Jack O’Neill in his beloved 1956 Jag XK140, checking the surf at Steamer Lane, Santa Cruz.

O’Neill Celebrates Sixty Years

By Matt Niswonger • Photos Courtesy of O’Neill

When Jack O’Neill opened Northern California’s first surf shop on San Francisco’s Great Highway in 1952, could he have possibly known what the next few decades would bring?

His motivations at the time were pretty simple. He loved spending time in the ocean, but the coastal waters of Northern California were just too cold. As he put it, “Without a wetsuit you could only last about an hour on the best of days. Still, your teeth would start to rattle after about 20 minutes.”

On the 60-year anniversary of the company that O’Neill founded on the premise of selling wetsuits, one can only sit back and marvel. The wetsuit was a game-changer for an obscure outdoor pursuit called surfing, and over the next 60 years, surfing became an iconic lifestyle-driven sport with deep cultural influence all over the world.

From a business perspective, Jack O’Neill hit a home run by refining and marketing a “second skin” for cold-water activities, and he eventually became a millionaire many times over. He was helped by the growing popularity of surfing in Northern California, no doubt, but rarely mentioned is the fact that Jack was a marketing genius and a former salesman by trade.

1950’s surf shop.

Moving his surf shop to Cowell’s Beach in Santa Cruz in 1959, Jack’s marketing efforts forced the hand of every would-be NorCal surfer in the 1960s and 1970s. If you wanted to call yourself a “real surfer,” then you pretty much had to own an O’Neill wetsuit.

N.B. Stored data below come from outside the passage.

/-! ### Transport bookkeeping -/

/-- Transport of points of edge fibres is compatible with the actions (transported by `castGe`).
[cite: MochizukiSemiAnbd2006, Def 3.5(i) p.37] -/
theorem castPtE_ρ {e₁ e₂ : P.graph.Edge} (h : e₁ = e₂) (g : P.Ge e₁) (t : (S.SE e₁).obj.V) :
    S.castPtE h ((S.SE e₁).obj.ρ g t) = (S.SE e₂).obj.ρ (P.castGe h g) (S.castPtE h t) := by
  subst h; rfl

/-- The chosen base point of the transported orbit is the transport of the chosen base point.
[cite: MochizukiSemiAnbd2006, Def 3.5(i) p.37] -/
theorem out_cl_castPtE {e₁ e₂ : P.graph.Edge} (h : e₁ = e₂) (t : (S.SE e₁).obj.V) :
    Quot.out (BTemp.cl (S.SE e₂) (S.castPtE h t)) = S.castPtE h (Quot.out (BTemp.cl (S.SE e₁) t)) := by
  subst h; rfl

/-- `castGe` is multiplicative (it is an isomorphism of topological groups).
[cite: MochizukiSemiAnbd2006, Def. 2.1 p.23] -/
theorem castGe_mul {e₁ e₂ : P.graph.Edge} (h : e₁ = e₂) (a b : P.Ge e₁) :
    P.castGe h (a * b) = P.castGe h a * P.castGe h b :=
  map_mul _ a b

/-- `castGe` commutes with inversion. [cite: MochizukiSemiAnbd2006, Def. 2.1 p.23] -/
theorem castGe_inv {e₁ e₂ : P.graph.Edge} (h : e₁ = e₂) (a : P.Ge e₁) :
    P.castGe h a⁻¹ = (P.castGe h a)⁻¹ :=
  map_inv _ a

/-- The underlying element of a constituent of `𝒢_S` transported along an equality of edges of the
covering semi-graph is the `castGe`-transport of the underlying element.
[cite: MochizukiSemiAnbd2006, Def 3.5(i) p.37] -/
theorem coe_cast_coveringGraph_Ge {ε₁ ε₂ : S.coveringSemiGraph.Edge} (h : ε₁ = ε₂)
    (m : S.coveringGraph.Ge ε₂) :
    ((h ▸ m : S.coveringGraph.Ge ε₁) : P.Ge ε₁.1) = P.castGe (congrArg Sigma.fst h).symm (m : P.Ge ε₂.1) := by
  subst h; rfl

/-! ### The point system -/

variable (y : ∀ w : X.graph.Vertex, (S.SV (p.base.vertexMap w)).obj.V)
  (z : ∀ e' : X.graph.Edge, (S.SE (p.base.edgeMap e')).obj.V)

/-- **(PS2) The stabiliser dictionary** for a point system (Rmk. 2.2.1: "`Π_{v'}` … the
stabilizers"): the vertex and edge homomorphisms of `p` are injective with images the stabilisers of
the points. [cite: MochizukiSemiAnbd2006, Rem. 2.2.1 p.24] -/
@[mk_iff] structure StabCondition : Prop where
  /-- `p_w` is injective -/
  injective_hV : ∀ w, Function.Injective (p.hV w)
  /-- the image of `p_w` is `Stab(y_w)` -/
  range_hV : ∀ w, (p.hV w).toMonoidHom.range = BTemp.stab (S.SV (p.base.vertexMap w)) (y w)
  /-- `p_{e'}` is injective -/
  injective_hE : ∀ e', Function.Injective (p.hE e')
  /-- the image of `p_{e'}` is `Stab(z_{e'})` -/
  range_hE : ∀ e', (p.hE e').toMonoidHom.range = BTemp.stab (S.SE (p.base.edgeMap e')) (z e')

/-- **(PS3) Profinite point alignment** for a point system: along every branch `b'` of `X` abutting to
`w`, the square of `p` at `b'` commutes up to conjugation (the shape of `ProfiniteSemiGraph.Hom.comm`)
by an element `k ∈ Π_{P, p w}` which moreover carries the glued point of `z_{e(b')}` to `y_w`.
[cite: MochizukiSemiAnbd2006, Def 3.5(i) p.37] -/
@[mk_iff] structure PointAligned : Prop where
  /-- the aligned conjugators -/
  exists_conj : ∀ (b' : X.graph.Branch) (w : X.graph.Vertex) (h' : X.graph.abuts b' = some w),
    ∃ k : P.Gv (p.base.vertexMap w),
      (∀ x : X.Ge (X.graph.edgeOf b'),
        p.hV w (X.brHom b' w h' x) =
          k * P.brHom (p.base.branchMap b') (p.base.vertexMap w) (p.base.abuts_branchMap b' w h')
            (P.castGe (p.base.edgeOf_branchMap b').symm (p.hE (X.graph.edgeOf b') x)) * k⁻¹) ∧
      (S.SV (p.base.vertexMap w)).obj.ρ k
          ((S.glue (p.base.branchMap b') (p.base.vertexMap w) (p.base.abuts_branchMap b' w h')).hom.hom.hom
            (S.castPtE (p.base.edgeOf_branchMap b').symm (z (X.graph.edgeOf b')))) = y w

variable {p S y z}

/-! ### The conjugating elements into the chosen base points -/

/-- An element of `Π_{P, p w}` carrying `y_w` to the chosen base point of its orbit.
[cite: MochizukiSemiAnbd2006, Def 3.5(i) p.37] -/
theorem exists_ρ_eq_out_V (w : X.graph.Vertex) :
    ∃ g : P.Gv (p.base.vertexMap w), (S.SV _).obj.ρ g (y w) = Quot.out (BTemp.cl (S.SV _) (y w)) :=
  (BTemp.cl_eq_cl_iff _ _ _).mp (Quot.out_eq (BTemp.cl (S.SV _) (y w))).symm

/-- An element of `Π_{P, p e'}` carrying `z_{e'}` to the chosen base point of its orbit.
[cite: MochizukiSemiAnbd2006, Def 3.5(i) p.37] -/
theorem exists_ρ_eq_out_E (e' : X.graph.Edge) :
    ∃ g : P.Ge (p.base.edgeMap e'), (S.SE _).obj.ρ g (z e') = Quot.out (BTemp.cl (S.SE _) (z e')) :=
  (BTemp.cl_eq_cl_iff _ _ _).mp (Quot.out_eq (BTemp.cl (S.SE _) (z e'))).symm

variable (p S y z)

/-- CHOSEN `g_w ∈ Π_{P,p w}` with `g_w · y_w = x_{[y_w]}`. [cite: MochizukiSemiAnbd2006, Def 3.5(i) p.37] -/
def gV (w : X.graph.Vertex) : P.Gv (p.base.vertexMap w) := Classical.choose (exists_ρ_eq_out_V (S := S) (y := y) w)

/-- Defining property of `gV`. [cite: MochizukiSemiAnbd2006, Def 3.5(i) p.37] -/
theorem gV_spec (w : X.graph.Vertex) :
    (S.SV _).obj.ρ (gV p S y w) (y w) = Quot.out (BTemp.cl (S.SV _) (y w)) :=
  Classical.choose_spec (exists_ρ_eq_out_V (S := S) (y := y) w)

/-- CHOSEN `g_{e'} ∈ Π_{P,p e'}` with `g_{e'} · z_{e'} = x_{[z_{e'}]}`. [cite: MochizukiSemiAnbd2006, Def 3.5(i) p.37] -/
def gE (e' : X.graph.Edge) : P.Ge (p.base.edgeMap e') := Classical.choose (exists_ρ_eq_out_E (S := S) (z := z) e')

/-- Defining property of `gE`. [cite: MochizukiSemiAnbd2006, Def 3.5(i) p.37] -/
theorem gE_spec (e' : X.graph.Edge) :
    (S.SE _).obj.ρ (gE p S z e') (z e') = Quot.out (BTemp.cl (S.SE _) (z e')) :=
  Classical.choose_spec (exists_ρ_eq_out_E (S := S) (z := z) e')

/-- A conjugate of a stabiliser element stabilises the translated point.
[cite: MochizukiSemiAnbd2006, Def 3.5(i) p.37] -/
theorem conj_mem_stab {Γ : Type u} [Group Γ] [TopologicalSpace Γ] (T : BTemp Γ) {s o : T.obj.V}
    (g m : Γ) (hg : T.obj.ρ g s = o) (hm : m ∈ BTemp.stab T s) : g * m * g⁻¹ ∈ BTemp.stab T o := by
  change T.obj.ρ (g * m * g⁻¹) o = o
  rw [ρ_mul_apply, ρ_mul_apply, ← hg, ρ_inv_apply, show T.obj.ρ m s = s from hm]

/-- Conversely. [cite: MochizukiSemiAnbd2006, Def 3.5(i) p.37] -/
theorem conj_inv_mem_stab {Γ : Type u} [Group Γ] [TopologicalSpace Γ] (T : BTemp Γ) {s o : T.obj.V}
    (g m : Γ) (hg : T.obj.ρ g s = o) (hm : m ∈ BTemp.stab T o) : g⁻¹ * m * g ∈ BTemp.stab T s := by
  have hg' : T.obj.ρ g⁻¹ o = s := by rw [← hg, ρ_inv_apply]
  have := conj_mem_stab T g⁻¹ m hg' hm
  rwa [inv_inv] at this

variable (hglue : S.GlueCondition p.base y z) (hS : StabCondition p S y z)

/-! ### The constituent homomorphisms -/

/-- The vertex homomorphism `Π_{X,w} → Stab(x_{[y_w]}) = Π_{𝒢_S, (p w, [y_w])}`: `p_w` followed by
conjugation by `g_w`. [cite: MochizukiSemiAnbd2006, Def 3.5(i) p.37] -/
def pointHV (w : X.graph.Vertex) :
    X.Gv w →ₜ* BTemp.stab (S.SV (p.base.vertexMap w)) (Quot.out (BTemp.cl (S.SV _) (y w))) :=
  conjInto (p.hV w) (gV p S y w) _ fun x =>
    conj_mem_stab _ _ _ (gV_spec p S y w) (by rw [← hS.range_hV w]; exact ⟨x, rfl⟩)

/-- Value of the vertex homomorphism. [cite: MochizukiSemiAnbd2006, Def 3.5(i) p.37] -/
@[simp] theorem pointHV_apply_coe (w : X.graph.Vertex) (x : X.Gv w) :
    (pointHV p S y z hS w x : P.Gv (p.base.vertexMap w)) = gV p S y w * p.hV w x * (gV p S y w)⁻¹ := rfl

/-- The edge homomorphism `Π_{X,e'} → Stab(x_{[z_{e'}]}) = Π_{𝒢_S, (p e', [z_{e'}])}`.
[cite: MochizukiSemiAnbd2006, Def 3.5(i) p.37] -/
def pointHE (e' : X.graph.Edge) :
    X.Ge e' →ₜ* BTemp.stab (S.SE (p.base.edgeMap e')) (Quot.out (BTemp.cl (S.SE _) (z e'))) :=
  conjInto (p.hE e') (gE p S z e') _ fun x =>
    conj_mem_stab _ _ _ (gE_spec p S z e') (by rw [← hS.range_hE e']; exact ⟨x, rfl⟩)

/-- Value of the edge homomorphism. [cite: MochizukiSemiAnbd2006, Def 3.5(i) p.37] -/
@[simp] theorem pointHE_apply_coe (e' : X.graph.Edge) (x : X.Ge e') :
    (pointHE p S y z hS e' x : P.Ge (p.base.edgeMap e')) = gE p S z e' * p.hE e' x * (gE p S z e')⁻¹ := rfl

/-- The vertex homomorphisms are bijective (injective as `p_w` is; onto `Stab(x_{[y_w]}) =
g_w Stab(y_w) g_w⁻¹ = g_w p_w(Π_{X,w}) g_w⁻¹`). [cite: MochizukiSemiAnbd2006, Rem. 2.2.1 p.24] -/
theorem pointHV_bijective (w : X.graph.Vertex) : Function.Bijective (pointHV p S y z hS w) := by
  refine ⟨conjInto_injective _ _ _ _ (hS.injective_hV w), conjInto_surjective _ _ _ _ fun h hh => ?_⟩
  rw [hS.range_hV w]
  exact conj_inv_mem_stab _ _ _ (gV_spec p S y w) hh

A master of guerilla marketing before the term was coined; Jack O’Neill helped make Santa Cruz a very exciting place to live in the 1970s. Every Santa Cruz lifer remembers seeing the company logo everywhere during that wild decade.
The flowing lines of a curving wave and an arching surfer represented something dynamic and exciting, and Jack’s marketing techniques did not disappoint. For a generation of children running around on the Boardwalk Beach, O’Neill’s hot air balloon floating over the ocean remains a poignant childhood memory.

Dominating the Santa Cruz market first, and radiating outward from there, the 1970s saw the company making wetsuit booties and the first functional surfboard leash. It was while prototyping this latter technology that Jack lost his eye in a surfing accident near Pleasure Point. This event was simultaneously a great personal loss for Jack, and a marketing jackpot for the company. With his pirate eye-patch and flowing gray beard, Jack made the transition from hardworking entrepreneur to iconic leader of what was becoming one of the most exciting outdoor brands in the world.

By 1980, O,Neill’s Surf Shop had become the leader in wetsuit manufacturing, dominating the American, Japanese, Australian, and European markets. With typically impressive foresight, the company also aligned itself with snowboarding in the mid-‘80s, and as a result the credibility of the brand was further enhanced in the coming decades among Jack’s core market of outdoor sports enthusiasts.

Making superior wetsuits remained the key component of the company’s mission, however. As the company’s bottom line soared by expanding into apparel and outdoor lifestyle products, the wetsuit remained the spark that energized everything. In this way, Jack pioneered more than just the wetsuit. As a business pioneer, he was remarkably effective in using a reputation built on technology (the neoprene wetsuit) to open other, more lucrative avenues in apparel.

The other iconic CEO that mastered this tactic was Yvon Chouinard of Patagonia. In the 1960’s he hand-forged the only piton that penetrated the hard granite of Yosemite’s walls, opening Half Dome and El Capitan to a generation of big wall climbers. Chouinard leveraged his persona as a climbing technology pioneer to create possibly the only other California-born outdoor brand to rival the O’Neill masthead in cult status.

In the 1990s many companies entered the beach apparel game, but the competition didn’t hurt the O’Neill brand as Europe experienced an explosion in action sports popularity and revenue continued to skyrocket.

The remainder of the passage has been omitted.